Yesterday, the internet’s favourite code repository, GitHub, was hit by a record 1.35-terabyte-per-second denial-of-service attack – the most powerful recorded so far. Yet, the website only endured a few minutes of intermittent downtime.
The attacker, likely realising their efforts were for naught, withdrew after less than an hour. GitHub was able to suffer the attack and keep kicking thanks to Akamai‘s DDoS mitigation service.
“Between 17:21 and 17:30 UTC on February 28th we identified and mitigated a significant volumetric DDoS attack,” GitHub wrote in an autopsy of the event Thursday. “The attack originated from over a thousand different autonomous systems (ASNs) across tens of thousands of unique endpoints.”
Per GitHub, the angry little person (or people) responsible employed an amplification attack, whereby an attacker spoofs a target’s IP address and repeatedly sends byte-sized (UDP) requests to memcached servers — data-caching systems, which are intended to improve database performance, that problematically return a hugely disproportionate amount of data.

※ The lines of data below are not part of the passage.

import Summits.SmoothPoincare4.SmoothPoincare4.Theses.WeakReductionDescent
import Literature.Topology.FourManifolds.WeaklyReducibleTrisections
import Literature.Topology.FourManifolds.CircleSurgery
import Literature.Barriers.SmoothPoincare4.WeaklyReducibleGenusThreeStandard

/-!
# Crux `WeakReductionReduces` (stmt-SmoothPoincare4-17908), line `loop_dichotomy`, stub D₅
# (`stub_loopDichotomyFromFive`) — the stub is cut to its IRREDUCIBLE FIXED-LABEL CORE (proved glue)

Stub D₅ of skeleton v3 (lead seat c1, `Cruxes/WeakReductionReduces/Lines/loop_dichotomy.lean`, sha
66732100…): for a smooth homotopy 4-sphere `M` (bare binders + `e : M ≃ₕ S⁴`) and a weakly reducible
`(g; k)`-GK-trisection `T` with `g ≥ 5`, `k₀ + k₁ + k₂ = g`, all `kᵢ + 2 ≤ g` (the types left by
`χ(M) = 2` outside the Meier–Schirmer–Zupan range): `T` is reducible, OR `M` has a GK-trisection of
genus `< g`, OR `M` is a surgery on a smoothly embedded loop in a smooth `X` carrying a GK-trisection
of genus `< g` — Aranda–Zupan's Theorem 1.3 (arXiv:2503.04607; genus THREE) one genus (and more) up,
which is NOT in print (worker log `work/stubs/stub_loopDichotomyFromFive.log.md`: of the printed proof,
§5 — five-chain surgery, Lemma 5.4 and Prop. 5.5 — is general-genus and feeds the third exit, while
Prop. 3.9 (tri-primitivity, via the genus-two Lemmas 3.4–3.8) and the genus-two Heegaard-triple
rigidity of §4 (Prop. 4.3, Thm. 4.8, on [MZ17b] and the wave theorem) have no analogue for surfaces
of genus `≥ 3`).

This file does for D₅ what the barrier catalogue does for the genus-three fact
(`Literature.Barriers.SmoothPoincare4.az2025_weaklyReducible_genusThree_homotopySphere_gk_of_zero`,
`…ProofsOfLoopSurgery.az2025_irreducibleCore_zero_of_loopSurgery_of_fiveChainSurgery`): it PROVES
that D₅ follows from its **irreducible fixed-label core** — the same statement for trisections that
are NOT reducible and whose weak reduction has the labels fixed, `c` compressing in
`H₀ = T 1 ∩ T 2` and `c′` in `H₁ = T 0 ∩ T 2` and `H₂ = T 0 ∩ T 1` (so that `c′` is a non-separating
reducing curve of the genus-`g` Heegaard splitting `H₁ ∪_F H₂ = ∂(T 0) ≅ #^{k₀}(S¹ × S²)`), with
the conclusion "smaller trisection of `M` ∨ loop surgery on a smaller-genus trisected `X`".  The
reduction is Aranda–Zupan's opening move (§2 p. 6: the labels `α`, `β = γ` are fixed by a symmetry
of the three sectors; §6 p. 20: "either `T` is reducible, completing the proof, or …"): relabel the
sectors by the transposition `(0 p)` (`IsGKTrisection.comp_perm`, PROVED), under which the type
hypotheses `Σ kᵢ = g`, `kᵢ + 2 ≤ g` are invariant, the central surface and the SET of handlebodies of
the spine are unchanged (so curves, discs, non-separation, (weak) reducibility are invariant:
`Literature.Barriers.SmoothPoincare4.Trisection.*_comp_perm`, PROVED, and `isReducible_comp_perm`
below), and the two remaining exits do not mention `T`.

Registered helper `helper_loopDichotomyFromFive_of_irreducibleCore : CORE₅ → D₅` (stub-add on the
crux; lands `--supports stmt-SmoothPoincare4-17908`).  Pure logic over PROVED tree theorems; no named
fact is used, none is introduced.  What remains of D₅ after this file is exactly CORE₅ = "Aranda–Zupan
Thm. 1.3, first sentence, one genus up, for homotopy 4-spheres: an irreducible weakly reducible
`(g; k)`-trisection (`g ≥ 5`, non-MSZ type) of a homotopy 4-sphere contains a five-chain" followed by
the general-genus §5 (five-chain surgery ⇒ loop surgery on a `(g − 1; k₀′, k₁′, k₂′)`-trisected `X′`).

## References

* R. Aranda, A. Zupan, *Manifolds with weakly reducible genus-three trisections are standard*,
  arXiv:2503.04607 (2025): Thm. 1.3 (p. 2), §2 (p. 6), Prop. 3.9 (p. 10), §4 (pp. 11–16), Thm. 5.1,
  Lemma 5.4, Prop. 5.5 (pp. 17–20), §6 (pp. 20–24). [ArandaZupan2025]
* D. Gay, R. Kirby, *Trisecting 4-manifolds*, Geom. Topol. 20 (2016), Def. 1. [GayKirby2016]
-/

-- the registered namespace `Summit.SmoothPoincare4.SmoothPoincare4.Theorems…` repeats a component
set_option linter.dupNamespace false

noncomputable section

open scoped Manifold ContDiff Topology ContinuousMap
open Set
open Literature.Topology.FourManifolds Literature.Topology.FourManifolds.Trisection

namespace Summit.SmoothPoincare4.SmoothPoincare4.Theorems.WeakReductionReduces.LoopDichotomy

/-- **Reducibility is invariant under relabelling the sectors**: a permutation `σ` of the labels
fixes the central surface (`Trisection.centralSurfaceSet_comp_perm`) and permutes the handlebodies
of the spine (`spineHandlebody (S ∘ σ) q = spineHandlebody S (σ q)`), so an essential curve bounding
compressing discs in all three handlebodies of `S ∘ σ` is one for `S` and conversely (companion of
`Literature.Barriers.SmoothPoincare4.Trisection.isWeaklyReducible_comp_perm`).
[cite: ArandaZupan2025, §2 (p. 6)] -/
theorem isReducible_comp_perm {X : Type} [TopologicalSpace X]
    [ChartedSpace (EuclideanSpace ℝ (Fin 4)) X] (S : Fin 3 → Set X) (σ : Equiv.Perm (Fin 3)) :
    IsReducible (S ∘ σ) ↔ IsReducible S := by
  unfold IsReducible
  rw [Literature.Barriers.SmoothPoincare4.Trisection.centralSurfaceSet_comp_perm]
  constructor
  · rintro ⟨δ, hc, hess, hb⟩
    refine ⟨δ, (Literature.Barriers.SmoothPoincare4.Trisection.isCurve_comp_perm S σ δ).1 hc, hess,
      fun q => ?_⟩
    have h := hb (σ.symm q)
    rwa [Literature.Barriers.SmoothPoincare4.Trisection.spineHandlebody_comp_perm,
      Literature.Barriers.SmoothPoincare4.Trisection.boundsDisc_comp_perm, Equiv.apply_symm_apply] at h
  · rintro ⟨δ, hc, hess, hb⟩
    refine ⟨δ, (Literature.Barriers.SmoothPoincare4.Trisection.isCurve_comp_perm S σ δ).2 hc, hess,
      fun q => ?_⟩
    rw [Literature.Barriers.SmoothPoincare4.Trisection.spineHandlebody_comp_perm,
      Literature.Barriers.SmoothPoincare4.Trisection.boundsDisc_comp_perm]
    exact hb (σ q)

/-- **`helper_loopDichotomyFromFive_of_irreducibleCore` : CORE₅ → D₅** (registered helper of crux
stmt-SmoothPoincare4-17908, line `loop_dichotomy`, stub `stub_loopDichotomyFromFive`).  D₅ — a weakly
reducible `(g; k)`-GK-trisection `T` of a smooth homotopy 4-sphere, `g ≥ 5`, `Σ kᵢ = g`, all
`kᵢ + 2 ≤ g`, is reducible or `M` has a smaller-genus GK-trisection or `M` is a loop surgery on a
smaller-genus trisected `X` — follows from the same statement for trisections that are NOT reducible
and carry a weak reduction WITH FIXED LABELS (`c` compressing in `H₀`, `c′` in `H₁` and `H₂`):
if `T` is reducible the first exit holds; otherwise take the weak reduction at label `p` and relabel
the sectors by the transposition `(0 p)` (`IsGKTrisection.comp_perm`), which carries `H_p` to the
`H₀` of `T ∘ (0 p)`, keeps `Σ kᵢ = g` (`Equiv.sum_comp`) and `kᵢ + 2 ≤ g`, keeps curves, discs and
non-separation (`Trisection.*_comp_perm`) and irreducibility (`isReducible_comp_perm`); the core's two
exits speak of `M` only.  (Aranda–Zupan fix the labels the same way, §2 p. 6, and open the proof of
Thm. 1.3 with "either `T` is reducible, completing the proof, or …", §6 p. 20.)
[cite: ArandaZupan2025, §2 (p. 6), §6 (p. 20), Thm. 1.3 (p. 2)] [cite: GayKirby2016, Def. 1] -/
theorem helper_loopDichotomyFromFive_of_irreducibleCore :
    (∀ (M : Type) [TopologicalSpace M] [T2Space M] [SecondCountableTopology M] [ChartedSpace (EuclideanSpace ℝ (Fin 4)) M] [IsManifold (𝓡 4) ((⊤ : ℕ∞) : WithTop ℕ∞) M], (M ≃ₕ (Metric.sphere (0 : EuclideanSpace ℝ (Fin 5)) 1)) → ∀ (g : ℕ) (k : Fin 3 → ℕ) (T : Fin 3 → Set M), Literature.Topology.FourManifolds.IsGKTrisection M g k T → 5 ≤ g → k 0 + k 1 + k 2 = g → (∀ i, k i + 2 ≤ g) → (∃ c c' : Set M, Literature.Topology.FourManifolds.Trisection.IsCurve T c ∧ Literature.Topology.FourManifolds.Trisection.IsCurve T c' ∧ Disjoint c c' ∧ Literature.Topology.FourManifolds.Trisection.IsNonSeparating T c ∧ Literature.Topology.FourManifolds.Trisection.IsNonSeparating T c' ∧ Literature.Topology.FourManifolds.Trisection.BoundsDisc T (Literature.Topology.FourManifolds.Trisection.spineHandlebody T 0) c ∧ Literature.Topology.FourManifolds.Trisection.BoundsDisc T (Literature.Topology.FourManifolds.Trisection.spineHandlebody T 1) c' ∧ Literature.Topology.FourManifolds.Trisection.BoundsDisc T (Literature.Topology.FourManifolds.Trisection.spineHandlebody T 2) c') → ¬ Literature.Topology.FourManifolds.Trisection.IsReducible T → (∃ (g₁ : ℕ) (k₁ : Fin 3 → ℕ) (T₁ : Fin 3 → Set M), g₁ < g ∧ Literature.Topology.FourManifolds.IsGKTrisection M g₁ k₁ T₁) ∨ (∃ (X : Type) (_ : TopologicalSpace X) (_ : T2Space X) (_ : SecondCountableTopology X) (_ : ChartedSpace (EuclideanSpace ℝ (Fin 4)) X) (_ : IsManifold (𝓡 4) ((⊤ : ℕ∞) : WithTop ℕ∞) X) (g' : ℕ) (k' : Fin 3 → ℕ) (T' : Fin 3 → Set X) (ℓ : (Metric.sphere (0 : EuclideanSpace ℝ (Fin 2)) 1) → X), g' < g ∧ Literature.Topology.FourManifolds.IsGKTrisection X g' k' T' ∧ Manifold.IsSmoothEmbedding (𝓡 1) (𝓡 4) ((⊤ : ℕ∞) : WithTop ℕ∞) ℓ ∧ Literature.Topology.FourManifolds.IsCircleSurgery (𝓡 4) (𝓡 4) X M ℓ)) → ∀ (M : Type) [TopologicalSpace M] [T2Space M] [SecondCountableTopology M] [ChartedSpace (EuclideanSpace ℝ (Fin 4)) M] [IsManifold (𝓡 4) ((⊤ : ℕ∞) : WithTop ℕ∞) M], (M ≃ₕ (Metric.sphere (0 : EuclideanSpace ℝ (Fin 5)) 1)) → ∀ (g : ℕ) (k : Fin 3 → ℕ) (T : Fin 3 → Set M), Literature.Topology.FourManifolds.IsGKTrisection M g k T → 5 ≤ g → k 0 + k 1 + k 2 = g → (∀ i, k i + 2 ≤ g) → Literature.Topology.FourManifolds.Trisection.IsWeaklyReducible T → Literature.Topology.FourManifolds.Trisection.IsReducible T ∨ (∃ (g₁ : ℕ) (k₁ : Fin 3 → ℕ) (T₁ : Fin 3 → Set M), g₁ < g ∧ Literature.Topology.FourManifolds.IsGKTrisection M g₁ k₁ T₁) ∨ (∃ (X : Type) (_ : TopologicalSpace X) (_ : T2Space X) (_ : SecondCountableTopology X) (_ : ChartedSpace (EuclideanSpace ℝ (Fin 4)) X) (_ : IsManifold (𝓡 4) ((⊤ : ℕ∞) : WithTop ℕ∞) X) (g' : ℕ) (k' : Fin 3 → ℕ) (T' : Fin 3 → Set X) (ℓ : (Metric.sphere (0 : EuclideanSpace ℝ (Fin 2)) 1) → X), g' < g ∧ Literature.Topology.FourManifolds.IsGKTrisection X g' k' T' ∧ Manifold.IsSmoothEmbedding (𝓡 1) (𝓡 4) ((⊤ : ℕ∞) : WithTop ℕ∞) ℓ ∧ Literature.Topology.FourManifolds.IsCircleSurgery (𝓡 4) (𝓡 4) X M ℓ) := by
  intro hcore M _ _ _ _ _ e g k T hT hg hsum hk hwr
  by_cases hred : IsReducible T
  · exact Or.inl hred
  · obtain ⟨p, c, c', hc, hc', hd, hn, hn', hb, hb'⟩ := hwr
    have hσ0 : Equiv.swap (0 : Fin 3) p 0 = p := Equiv.swap_apply_left 0 p
    have hne : ∀ q : Fin 3, q ≠ 0 → Equiv.swap (0 : Fin 3) p q ≠ p := fun q hq heq =>
      hq ((Equiv.swap (0 : Fin 3) p).injective (heq.trans hσ0.symm))
    have hT' : IsGKTrisection M g (k ∘ Equiv.swap (0 : Fin 3) p) (T ∘ Equiv.swap (0 : Fin 3) p) :=
      hT.comp_perm _
    have hsum' : (k ∘ Equiv.swap (0 : Fin 3) p) 0 + (k ∘ Equiv.swap (0 : Fin 3) p) 1 +
        (k ∘ Equiv.swap (0 : Fin 3) p) 2 = g := by
      have h := Equiv.sum_comp (Equiv.swap (0 : Fin 3) p) k
      simp only [Fin.sum_univ_three] at h
      simp only [Function.comp_apply]
      omega
    have hk' : ∀ i, (k ∘ Equiv.swap (0 : Fin 3) p) i + 2 ≤ g := fun i => hk _
    have hred' : ¬ IsReducible (T ∘ Equiv.swap (0 : Fin 3) p) := fun h =>
      hred ((isReducible_comp_perm T _).1 h)
    have hwr' : ∃ c c' : Set M, IsCurve (T ∘ Equiv.swap (0 : Fin 3) p) c ∧
        IsCurve (T ∘ Equiv.swap (0 : Fin 3) p) c' ∧ Disjoint c c' ∧
        IsNonSeparating (T ∘ Equiv.swap (0 : Fin 3) p) c ∧
        IsNonSeparating (T ∘ Equiv.swap (0 : Fin 3) p) c' ∧
        BoundsDisc (T ∘ Equiv.swap (0 : Fin 3) p)
          (spineHandlebody (T ∘ Equiv.swap (0 : Fin 3) p) 0) c ∧
        BoundsDisc (T ∘ Equiv.swap (0 : Fin 3) p)
          (spineHandlebody (T ∘ Equiv.swap (0 : Fin 3) p) 1) c' ∧
        BoundsDisc (T ∘ Equiv.swap (0 : Fin 3) p)
          (spineHandlebody (T ∘ Equiv.swap (0 : Fin 3) p) 2) c' := by
      refine ⟨c, c', (Literature.Barriers.SmoothPoincare4.Trisection.isCurve_comp_perm T _ c).2 hc,
        (Literature.Barriers.SmoothPoincare4.Trisection.isCurve_comp_perm T _ c').2 hc', hd,
        (Literature.Barriers.SmoothPoincare4.Trisection.isNonSeparating_comp_perm T _ c).2 hn,
        (Literature.Barriers.SmoothPoincare4.Trisection.isNonSeparating_comp_perm T _ c').2 hn',
        ?_, ?_, ?_⟩
      · rw [Literature.Barriers.SmoothPoincare4.Trisection.spineHandlebody_comp_perm,
          Literature.Barriers.SmoothPoincare4.Trisection.boundsDisc_comp_perm, hσ0]
        exact hb
      · rw [Literature.Barriers.SmoothPoincare4.Trisection.spineHandlebody_comp_perm,
          Literature.Barriers.SmoothPoincare4.Trisection.boundsDisc_comp_perm]
        exact hb' _ (hne 1 (by decide))
      · rw [Literature.Barriers.SmoothPoincare4.Trisection.spineHandlebody_comp_perm,
          Literature.Barriers.SmoothPoincare4.Trisection.boundsDisc_comp_perm]
        exact hb' _ (hne 2 (by decide))
    rcases hcore M e g _ _ hT' hg hsum' hk' hwr' hred' with h2 | h3
    · exact Or.inr (Or.inl h2)
    · exact Or.inr (Or.inr h3)

end Summit.SmoothPoincare4.SmoothPoincare4.Theorems.WeakReductionReduces.LoopDichotomy

end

Because the attacker spoofed GitHub’s IP, the responses flooded toward the site at more than a terabyte per second.
Tod Beardsley, research director at Rapid7, called the attack a “harbinger of the new world of DDoS.”
“Unless and until these vulnerable memcached servers are themselves booted off the Internet,” Beardsley said, “they will remain as an irresistibly attractive means for firing packet cannons at any target one might choose, all with no botnet infrastructure required.”
The good news is, you can mitigate a memcache-based amplification attacks by setting up an incoming rate-limit on port 11211, according to Akamai.
“Because of its ability to create such massive attacks, it is likely that attackers will adopt memcached reflection as a favourite tool rapidly,” the company wrote in a Thursday blog post. “Additionally, as lists of usable reflectors are compiled by attackers, this attack method’s impact has the potential to grow significantly.”